• The problem
Reproduce exactly the lines from the top of the records below through the line holding "rotor rung: FIN".

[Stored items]
---

import Summits.HubbardSuperconductivity.HubbardSuperconductivity.Theorems.AnisotropyChordTransferFibre3FinXB2Eval
import Summits.HubbardSuperconductivity.HubbardSuperconductivity.Theorems.AnisotropyChordTransferFibre3FinXB2P37a
import Summits.HubbardSuperconductivity.HubbardSuperconductivity.Theorems.AnisotropyChordTransferFibre3FinXB2P37b

/-!
# Route `AnisotropyChord` / H0 rotor rung: FIN XB2 row-`N₁` certificate at `L = 37` — cell facts, part `a`

Kernel facts `xbCellAny2 37 (49/50) la lb c = true` (evaluator `…FinXB2Eval`, point wedges rewritten to the certified literal tables of `…FinXB2P37*`) for 1 λ-cell(s) of the per-`L` cover
(`…FinXB2Cover.xbCheck2`; cell design: p3 g6 scratch `xb_design2.py`, float mirror `xb_mirror.py` (g5)); assembled in `…FinXB2ThirtySeven`.
Prover seat `hubbard-h0-rotor-p3` g6; helper for piece A = stmt-HubbardSuperconductivity-23918 of rung 19089 (`--supports`, helper class).
WHAT THIS IS NOT: nothing here proves superconductivity in the Hubbard model (rotor TARGET as worded stays FALSE, g15 verdict); kernel facts for the FIN certificate of ONE hypothesis (row `N₁`) of ONE conditional reduction.  Tree imports only; no sorry, no new axioms.
-/

set_option linter.dupNamespace false

namespace Summit.HubbardSuperconductivity.HubbardSuperconductivity.Theorems.AnisotropyChord.Transfer.Fibre3

namespace FinXB

set_option maxHeartbeats 4000000 in
/-- kernel fact: cell 16 at `L = 37` (certified, c = (2/5 : ℚ)). [folklore] -/
theorem xb2c37_16 : xbCellAny2 37 (49/50 : ℚ) 58737601965612 66252343917088 (2/5 : ℚ) = true := by
  unfold xbCellAny2
  rw [tw37_0_eq, tw37_1_eq]
  decide +kernel

end FinXB

end Summit.HubbardSuperconductivity.HubbardSuperconductivity.Theorems.AnisotropyChord.Transfer.Fibre3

---

• Answer section
import Summits.HubbardSuperconductivity.HubbardSuperconductivity.Theorems.AnisotropyChordTransferFibre3FinXB2Eval
import Summits.HubbardSuperconductivity.HubbardSuperconductivity.Theorems.AnisotropyChordTransferFibre3FinXB2P37a
import Summits.HubbardSuperconductivity.HubbardSuperconductivity.Theorems.AnisotropyChordTransferFibre3FinXB2P37b

/-!
# Route `AnisotropyChord` / H0 rotor rung: FIN XB2 row-`N₁` certificate at `L = 37` — cell facts, part `a`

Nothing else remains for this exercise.